Credit: Richard Burkhart / Savannah Morning News
Credit: Richard Burkhart / Savannah Morning News
Freeman drove players in the weight room and on the practice field. They stopped the losing streak as sophomores and then made the playoffs as juniors in 2022.
“Coach Freeman, honestly, when it’s the football team and we’re just chilling out, he’s one of the boys,” quarterback and safety Sean Kelly Hill said. “But when it comes time to be serious, he’s serious.”
Before the season, Freeman set three goals before the team – winning the region, hosting a playoff game and winning a playoff game. None had been previously accomplished in school history. And now they all have. Bryan County earned its semifinal berth with a 24-16 win Friday over No. 3 Commerce. Hill threw a last-minute, fourth-down touchdown pass (of “15ish yards,” according to Hill) in front of a record home crowd garbed in the school’s red and white.
Hearing encouragement from teachers and neighbors “makes me feel good,” said running back and linebacker Austin Clemons, a 4.0 GPA student. “I’m not going to lie. Because I always want to make my community proud. And I know the team, that’s what we all want to do.”
It has been an autumn unlike any other in Pembroke, a one-stoplight town of about 2,500.
“I think we’ve got a McDonald’s and then a Subway and one Mexican restaurant, and that’s it,” Ennis said.

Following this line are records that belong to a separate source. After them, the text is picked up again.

import Literature.NumberTheory.EllipticCurves.ProfiniteGroupDistribution
import Literature.GroupTheory.Abelian.MonoidHomSpanFunctions
import HarnessLib

/-!
# Integrals of coset indicators against a bounded distribution on a group, from its integrals against
# the characters of a finite abelian quotient (de Shalit 1987, II.4.12 Remark (iv), II.5.2 (3)–(4))

De Shalit II.5.2 (3)–(4) (p. 79–80) evaluates a measure on the cosets of `Gal(K(𝔤)/K)` by summing its
integrals against the finite-order characters `χ` with the weights `χ⁻¹(𝔠)`; II.4.12 Remark (iv)
(p. 67): the measure is determined by its integrals against characters. The algebra is finite Fourier
inversion — `Literature/GroupTheory/Abelian/MonoidHomSpanFunctions.lean` (the characters `Q →* F` of a
finite abelian group with values in a field `F` with enough roots of unity SPAN the functions `Q → F`,
`CharacterSpan.exists_sum_smul_monoidHom_eq`). THIS file puts it under the integral of the tree's
`GroupDistribution` (`ProfiniteGroupDistribution.lean`):

* `norm_map_monoidHom_apply_eq_one` — a character value of a finite group, read in a normed field
  through a ring map `c : F →+* 𝕜` (e.g. `ℚ̄_p → ℂ_p`), has norm `1`;
* `isTowerContinuous_comp_of_proj_eq` — a function of `π σ`, `π` constant on the cosets of a level
  `U_N`, is tower-continuous;
* ★★ `GroupDistribution.integral_ite_comp_mul_eq_zero_of_forall_monoidHom` — for a bounded
  distribution `D` on a group `G` along a tower `𝒰` (values in a complete ultrametric field `𝕜`), a
  homomorphism `π : G →* Q` to a finite abelian group (`Group` + `IsMulCommutative`, the shape of the
  tree's `Gal(K(𝔣)/K)`) constant on the cosets of some `U_N`, and a bounded tower-continuous `g`:
  **if `∫ c(χ(πσ))·g(σ) dD = 0` for every character `χ : Q →* F`, then `∫ 𝟙_{πσ = q₀}·g(σ) dD = 0`
  for every `q₀ ∈ Q`** — the Fourier step (ii) of the `j = 0` uniqueness (the indicator of a coset of
  `Gal(K̄/K(𝔣′))` against `φ̂₀^m·ν` is a combination of the integrals of the avatars `χ̂·φ̂₀^m`);
  `…_units` — the same with `χ : Q →* Fˣ`.

Everything is a theorem; no named facts, no definitions, no instances, no `sorry`.

## References

* [deShalit1987] E. de Shalit, *Iwasawa theory of elliptic curves with complex multiplication* (1987),
  II.4.12 Remark (iv) (p. 67), II.5.2 (3)–(4) (p. 79–80).
* [Washington1997] L. C. Washington, *Introduction to Cyclotomic Fields*, §3 (Lemma 3.8 ff.), Lemma 4.7.
-/

noncomputable section

open scoped Classical

namespace Literature.NumberTheory.EllipticCurves

open Literature.GroupTheory.Abelian

/-! ### §1. Character values have norm one; functions of a finite quotient are tower-continuous -/

section Values

variable {Q : Type*} [Group Q] [Finite Q] {F : Type*} [Field F]

/-- The values of a character `χ : Q →* F` of a finite group are roots of unity, hence of norm `1`
under any ring map into a normed field. [cite: Washington1997, §3] -/
theorem norm_map_monoidHom_apply_eq_one {𝕜 : Type*} [NormedField 𝕜] (c : F →+* 𝕜) (χ : Q →* F)
    (q : Q) : ‖c (χ q)‖ = 1 := by
  have hn : Monoid.exponent Q ≠ 0 := Monoid.exponent_ne_zero_of_finite
  have hpow : (c (χ q)) ^ Monoid.exponent Q = 1 := by
    rw [← map_pow, ← map_pow, Monoid.pow_exponent_eq_one, map_one, map_one]
  have h := congrArg norm hpow
  rw [norm_pow, norm_one] at h
  exact (pow_eq_one_iff_of_nonneg (norm_nonneg _) hn).mp h

end Values

namespace GroupDistribution

variable {G : Type*} [Group G] {𝒰 : SubgroupTower G}

/-- A function of `π σ`, `π` constant on the level-`N` cosets of `𝒰`, is tower-continuous.
[cite: deShalit1987, I.3.1 (p. 16)] -/
theorem isTowerContinuous_comp_of_proj_eq {Q : Type*} {E : Type*} [PseudoMetricSpace E] (π : G → Q)
    {N : ℕ} (hN : ∀ σ τ : G, 𝒰.proj N σ = 𝒰.proj N τ → π σ = π τ) (f : Q → E) :
    𝒰.IsTowerContinuous (fun σ ↦ f (π σ)) :=
  SubgroupTower.IsTowerContinuous.of_factorsThrough (m := N) (fun a ↦ f (π (𝒰.repr N a)))
    fun σ ↦ by rw [hN σ (𝒰.repr N (𝒰.proj N σ)) (𝒰.proj_repr N _).symm]

/-! ### §2. Coset indicators from characters, under the integral -/

variable {𝕜 : Type*} [NormedField 𝕜] [IsUltrametricDist 𝕜] [CompleteSpace 𝕜] (D : GroupDistribution 𝒰 𝕜)
  {Q : Type*} [Group Q] [IsMulCommutative Q] [Finite Q]
  {F : Type*} [Field F] [HasEnoughRootsOfUnity F (Monoid.exponent Q)]

/-- ★★ **Coset indicators from characters.** Let `D` be a bounded distribution on `G` along `𝒰`,
`π : G →* Q` a homomorphism to a finite abelian group, constant on the cosets of some level `U_N`,
`c : F →+* 𝕜` a ring map from a field with enough roots of unity (e.g. `ℚ̄_p → ℂ_p`), and
`g : G → 𝕜` bounded and tower-continuous. If `∫ c(χ(πσ))·g(σ) dD = 0` for every character
`χ : Q →* F`, then `∫ 𝟙_{πσ = q₀}·g(σ) dD = 0` for every `q₀ ∈ Q`: the indicator `𝟙_{q = q₀}` is an
`F`-combination of characters (`CharacterSpan.exists_sum_smul_monoidHom_eq`), and the integral is
additive. [cite: deShalit1987, II.5.2 (3)–(4) (p. 79–80), II.4.12 Remark (iv) (p. 67)] [cite: Washington1997, Lemma 4.7] -/
theorem integral_ite_comp_mul_eq_zero_of_forall_monoidHom (π : G →* Q)
    {N : ℕ} (hN : ∀ σ τ : G, 𝒰.proj N σ = 𝒰.proj N τ → π σ = π τ) (c : F →+* 𝕜)
    {g : G → 𝕜} (hg : 𝒰.IsTowerContinuous g) {M : ℝ} (hM : ∀ σ, ‖g σ‖ ≤ M)
    (h : ∀ χ : Q →* F, D.integral (fun σ ↦ c (χ (π σ)) * g σ) = 0) (q₀ : Q) :
    D.integral (fun σ ↦ (if π σ = q₀ then (1 : 𝕜) else 0) * g σ) = 0 := by
  letI : CommGroup Q := { toGroup := ‹Group Q›, mul_comm := mul_comm' }
  haveI : Finite (Q →* F) := CharacterSpan.finite_monoidHom Q F
  letI : Fintype (Q →* F) := Fintype.ofFinite _
  -- Fourier expansion of the indicator of `q₀`, in `F`
  obtain ⟨a, ha⟩ :=
    CharacterSpan.exists_sum_smul_monoidHom_eq Q F (fun q ↦ if q = q₀ then (1 : F) else 0)
  have hind : ∀ σ, (if π σ = q₀ then (1 : 𝕜) else 0) * g σ =
      ∑ χ : Q →* F, c (a χ) * (c (χ (π σ)) * g σ) := by
    intro σ
    have h1 : (if π σ = q₀ then (1 : 𝕜) else 0) = c (if π σ = q₀ then (1 : F) else 0) := by
      split_ifs <;> simp
    have h2 : (if π σ = q₀ then (1 : F) else 0) = ∑ χ : Q →* F, a χ * χ (π σ) := by
      have := congrFun ha (π σ)
      simpa only [Finset.sum_apply, Pi.smul_apply, smul_eq_mul] using this.symm
    rw [h1, h2, map_sum, Finset.sum_mul]
    refine Finset.sum_congr rfl fun χ _ ↦ ?_
    rw [map_mul, mul_assoc]
  have hM1 : ∀ (χ : Q →* F) σ, ‖c (χ (π σ))‖ ≤ max M 1 := fun χ σ ↦ by
    rw [norm_map_monoidHom_apply_eq_one]; exact le_max_right _ _
  have hcont : ∀ χ : Q →* F, 𝒰.IsTowerContinuous (fun σ ↦ c (χ (π σ)) * g σ) := fun χ ↦
    (isTowerContinuous_comp_of_proj_eq π hN (fun q ↦ c (χ q))).mul hg (hM1 χ)
      fun σ ↦ (hM σ).trans (le_max_left _ _)
  rw [D.integral_congr hind, D.integral_finset_sum _ (fun χ _ ↦ (hcont χ).const_mul _)]
  refine Finset.sum_eq_zero fun χ _ ↦ ?_
  rw [D.integral_const_mul _ (hcont χ), h χ, mul_zero]

/-- The same with the character values read through the units (`χ : Q →* Fˣ`), the currency of
`p`-adic avatars of finite-order characters. [cite: deShalit1987, II.5.2 (3)–(4) (p. 79–80)] -/
theorem integral_ite_comp_mul_eq_zero_of_forall_monoidHom_units (π : G →* Q)
    {N : ℕ} (hN : ∀ σ τ : G, 𝒰.proj N σ = 𝒰.proj N τ → π σ = π τ) (c : F →+* 𝕜)
    {g : G → 𝕜} (hg : 𝒰.IsTowerContinuous g) {M : ℝ} (hM : ∀ σ, ‖g σ‖ ≤ M)
    (h : ∀ χ : Q →* Fˣ, D.integral (fun σ ↦ c ((χ (π σ) : Fˣ) : F) * g σ) = 0) (q₀ : Q) :
    D.integral (fun σ ↦ (if π σ = q₀ then (1 : 𝕜) else 0) * g σ) = 0 := by
  refine D.integral_ite_comp_mul_eq_zero_of_forall_monoidHom π hN c hg hM (fun χ ↦ ?_) q₀
  have h' := h (MonoidHom.toHomUnits χ)
  simpa only [MonoidHom.coe_toHomUnits] using h'

end GroupDistribution

end Literature.NumberTheory.EllipticCurves

end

Of the 21 seniors on the team, at least nine have parents who both went to Bryan County and a 10th with one such parent, according to Blaine Ennis, the AD. Of the students in the senior class, “probably every one of them” grew up in Bryan County, according to Hill, the quarterback. The ZIP code encompassing Pembroke is about 79% white and 15% black, according to Census Reporter. Families with wealth live among those with less means.
“It’s definitely a small town,” Tanner Ennis said. “Not many people know where it is. But it’s a great community.”

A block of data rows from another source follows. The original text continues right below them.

/-- **`F_𝔞(τ) = 2πi Σ_{x ∈ 𝔞} ψ̃_𝔪((x)) q^{N((x))/N𝔞}`** as an absolutely convergent sum over `𝔞`. -/
theorem hasSum_classTheta (hK : finrank ℚ K = 2) [IsTotallyComplex K] (σ : K →+* ℂ)
    {𝔪 : Ideal (𝓞 K)} (h𝔪 : 𝔪 ≠ ⊥) (h𝔪1 : 𝔪 ≠ ⊤) {ψ : HeightOneSpectrum (𝓞 K) → ℂ}
    (hψ : ∀ b c : 𝓞 K, b ≠ 0 → c ≠ 0 → IsCoprime (Ideal.span {c}) 𝔪 → b - c ∈ 𝔪 →
      idealPow K ψ (Ideal.span {b}) = idealPow K ψ (Ideal.span {c}) * σ ((b : K) / c))
    {𝔞 𝔟 : Ideal (𝓞 K)} (h𝔟 : 𝔟 = 𝔞 * 𝔪) (h𝔞 : 𝔞 ≠ ⊥) (b : Basis (Fin 2) ℤ 𝔟)
    {B : Matrix (Fin 2) (Fin 2) ℤ}
    (hB : ∀ i j, ((B i j : ℤ) : ℂ) * ((Ideal.absNorm 𝔟 : ℕ) : ℂ) =
      σ ((b i : 𝓞 K) : K) * conj (σ ((b j : 𝓞 K) : K)) + conj (σ ((b i : 𝓞 K) : K)) * σ ((b j : 𝓞 K) : K))
    (hsymm : B.IsSymm) (hpos : (B.map (Int.cast : ℤ → ℝ)).PosDef)
    (Θ : 𝓞 K → ℍ → ℂ)
    (hΘ : ∀ x₀ ∈ 𝔞, ∀ k : Fin 2 → ℤ, ((b.equivFun.symm k : 𝔟) : 𝓞 K) = (Ideal.absNorm 𝔪 : 𝓞 K) * x₀ →
      ∀ τ : ℍ, Θ x₀ τ = fderiv ℂ (riemannThetaChar (fun i => (k i : ℂ) / (Ideal.absNorm 𝔪 : ℕ)) 0
        ((((Ideal.absNorm 𝔪 : ℕ) : ℂ) * (τ : ℂ)) • B.map ((↑) : ℤ → ℂ))) 0
        (fun i => σ ((b i : 𝓞 K) : K)))
    (hΘ0 : ∀ x₀, x₀ ∉ 𝔞 → ∀ τ : ℍ, Θ x₀ τ = 0)
    (ρ : 𝓞 K ⧸ 𝔟 → 𝓞 K) (hρ : ∀ q, Ideal.Quotient.mk 𝔟 (ρ q) = q) [Fintype (𝓞 K ⧸ 𝔟)]
    (F : ℍ → ℂ)
    (hF : ∀ τ, F τ = ∑ q : 𝓞 K ⧸ 𝔟,
      rayClassCoeff 𝔪 ψ (Ideal.span {ρ q}) / σ (ρ q : K) * Θ (ρ q) τ) (τ : ℍ) :
    HasSum (fun x : 𝔞 => 2 * π * I * rayClassCoeff 𝔪 ψ (Ideal.span {(x : 𝓞 K)}) *
        cexp (2 * π * I * (τ : ℂ)) ^ (Ideal.absNorm (Ideal.span {(x : 𝓞 K)}) / Ideal.absNorm 𝔞)) (F τ) := by
  classical
  set M : ℕ := Ideal.absNorm 𝔪 with hMdef
  have hM : M ≠ 0 := by rw [hMdef, Ne, Ideal.absNorm_eq_zero_iff]; exact h𝔪
  have h𝔟𝔞 : 𝔟 ≤ 𝔞 := by rw [h𝔟]; exact Ideal.mul_le_right
  have h𝔟𝔪 : 𝔟 ≤ 𝔪 := by rw [h𝔟]; exact Ideal.mul_le_left
  obtain ⟨π₀, hπ₀⟩ : ∃ π₀ : 𝔞 → 𝓞 K ⧸ 𝔟, π₀ = fun x : 𝔞 => Ideal.Quotient.mk 𝔟 (x : 𝓞 K) := ⟨_, rfl⟩
  obtain ⟨G, hG⟩ : ∃ G : 𝔞 → ℂ, G = fun x : 𝔞 => 2 * π * I * rayClassCoeff 𝔪 ψ (Ideal.span {(x : 𝓞 K)}) *
    cexp (2 * π * I * (τ : ℂ)) ^ (Ideal.absNorm (Ideal.span {(x : 𝓞 K)}) / Ideal.absNorm 𝔞) := ⟨_, rfl⟩
  -- the fibre sums
  have hfib : ∀ q : 𝓞 K ⧸ 𝔟, HasSum (fun x : {x : 𝔞 // π₀ x = q} => G x.1)
      (rayClassCoeff 𝔪 ψ (Ideal.span {ρ q}) / σ (ρ q : K) * Θ (ρ q) τ) := by
    intro q
    by_cases hq : ρ q ∈ 𝔞
    · obtain ⟨k, hk⟩ := exists_coords h𝔟 b hq
      have hS := (hasSum_fderiv_thetaCoset hK σ h𝔟 h𝔞 h𝔪 b hB hsymm hpos hq hk τ.im_pos).mul_left
        (rayClassCoeff 𝔪 ψ (Ideal.span {ρ q}) / σ (ρ q : K))
      rw [← hΘ _ hq k hk τ] at hS
      -- the bijection `m ↦ ρ q + x_m` onto the fibre
      have hmem : ∀ m : Fin 2 → ℤ, ρ q + ((b.equivFun.symm m : 𝔟) : 𝓞 K) ∈ 𝔞 :=
        fun m => 𝔞.add_mem hq (h𝔟𝔞 (b.equivFun.symm m).2)
      have hcls : ∀ m : Fin 2 → ℤ, π₀ ⟨_, hmem m⟩ = q := by
        intro m
        have h1 : Ideal.Quotient.mk 𝔟 (ρ q + ((b.equivFun.symm m : 𝔟) : 𝓞 K)) =
            Ideal.Quotient.mk 𝔟 (ρ q) := by
          rw [Ideal.Quotient.mk_eq_mk_iff_sub_mem, add_sub_cancel_left]
          exact (b.equivFun.symm m).2
        simp only [hπ₀]
        rw [h1, hρ]
      have hsub : ∀ x : {x : 𝔞 // π₀ x = q}, ((x.1 : 𝓞 K) - ρ q) ∈ 𝔟 := by
        intro x
        have hx2 := x.2
        rw [show π₀ x.1 = Ideal.Quotient.mk 𝔟 (x.1 : 𝓞 K) from congrFun hπ₀ x.1] at hx2
        rw [← Ideal.Quotient.mk_eq_mk_iff_sub_mem, hρ]
        exact hx2
      set e : (Fin 2 → ℤ) → {x : 𝔞 // π₀ x = q} := fun m => ⟨⟨_, hmem m⟩, hcls m⟩ with he
      have he_bij : Function.Bijective e := by
        constructor
        · intro m m' h
          have h' : ρ q + ((b.equivFun.symm m : 𝔟) : 𝓞 K) = ρ q + ((b.equivFun.symm m' : 𝔟) : 𝓞 K) :=
            congrArg (fun z : {x : 𝔞 // π₀ x = q} => ((z.1 : 𝔞) : 𝓞 K)) h
          exact b.equivFun.symm.injective (Subtype.ext (add_left_cancel h'))
        · intro x
          refine ⟨b.equivFun ⟨(x.1 : 𝓞 K) - ρ q, hsub x⟩, ?_⟩
          apply Subtype.ext; apply Subtype.ext
          simp only [he, LinearEquiv.symm_apply_apply]
          ring
      have hS' : HasSum ((fun x : {x : 𝔞 // π₀ x = q} => G x.1) ∘ (Equiv.ofBijective e he_bij))
          (rayClassCoeff 𝔪 ψ (Ideal.span {ρ q}) / σ (ρ q : K) * Θ (ρ q) τ) := by
        refine hS.congr_fun fun m => ?_
        simp only [Function.comp_apply, Equiv.ofBijective_apply, he, hG, Submodule.coe_mk]
        rw [← chi_mul_embedding_eq σ h𝔪1 hψ h𝔟𝔪 (x₀ := ρ q)
          (x := ρ q + ((b.equivFun.symm m : 𝔟) : 𝓞 K)) (by rw [add_sub_cancel_left]; exact (b.equivFun.symm m).2)]
        push_cast
        ring
      exact (Equiv.hasSum_iff (Equiv.ofBijective e he_bij)).mp hS'
    · -- empty fibre
      haveI : IsEmpty {x : 𝔞 // π₀ x = q} := by
        refine ⟨fun x => hq ?_⟩
        have h1 : ((x.1 : 𝓞 K) - ρ q) ∈ 𝔟 := by
          have hx2 := x.2
          rw [show π₀ x.1 = Ideal.Quotient.mk 𝔟 (x.1 : 𝓞 K) from congrFun hπ₀ x.1] at hx2
          rw [← Ideal.Quotient.mk_eq_mk_iff_sub_mem, hρ]; exact hx2
        have : ρ q = (x.1 : 𝓞 K) - ((x.1 : 𝓞 K) - ρ q) := by ring
        rw [this]
        exact 𝔞.sub_mem x.1.2 (h𝔟𝔞 h1)
      rw [hΘ0 _ hq τ, mul_zero]
      letI : Fintype {x : 𝔞 // π₀ x = q} := Fintype.ofIsEmpty
      have h := hasSum_fintype (fun x : {x : 𝔞 // π₀ x = q} => G x.1)
      rwa [Fintype.sum_empty] at h
  have h := hasSum_sigma_of_fintype
    (f := fun p : (Σ q : 𝓞 K ⧸ 𝔟, {x : 𝔞 // π₀ x = q}) => G p.2.1) hfib
  rw [← hF τ] at h
  have h' : HasSum G (F τ) := (Equiv.hasSum_iff (Equiv.sigmaFiberEquiv π₀)).mp h
  rw [hG] at h'
  exact h'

It is a community that faces significant change. Hyundai has broken ground on a nearly $7.6 billion plant in the county that is promised to bring 8,500 jobs by 2031.
“We think our schools are going to explode,” said county resident Noah Covington, who played for Bryan County along with more than 15 members of his extended family, including a nephew (Carlin Covington) on this year’s team. “Here’s what’s really cool to me about this, is that this is the homegrown bunch. This is not the new population.”
The challenge to keep the journey going will grow exponentially Friday. Top-ranked Prince Avenue Christian (12-1) has won state titles two of the past three years and is quarterbacked by Aaron Philo, who has thrown for 13,112 yards in his career and committed to play at Georgia Tech. That’s third all-time in state history, according to the Georgia High School Football Historians Association.
It’ll be a sophisticated passing attack versus the time-honored and ground-oriented Wing-T. With a win, Bryan County – a team that until this November had never recorded a state playoff win – will be in the state title game.
“I’m just telling them, hey, man, we’ve got four quarters,” Freeman said. “If we can tie three and win one, then we play for the state championship.”
If they can make it there, Albert Lodge and all Bryan County supporters can rest assured – Mercedes-Benz Stadium has its own goalposts.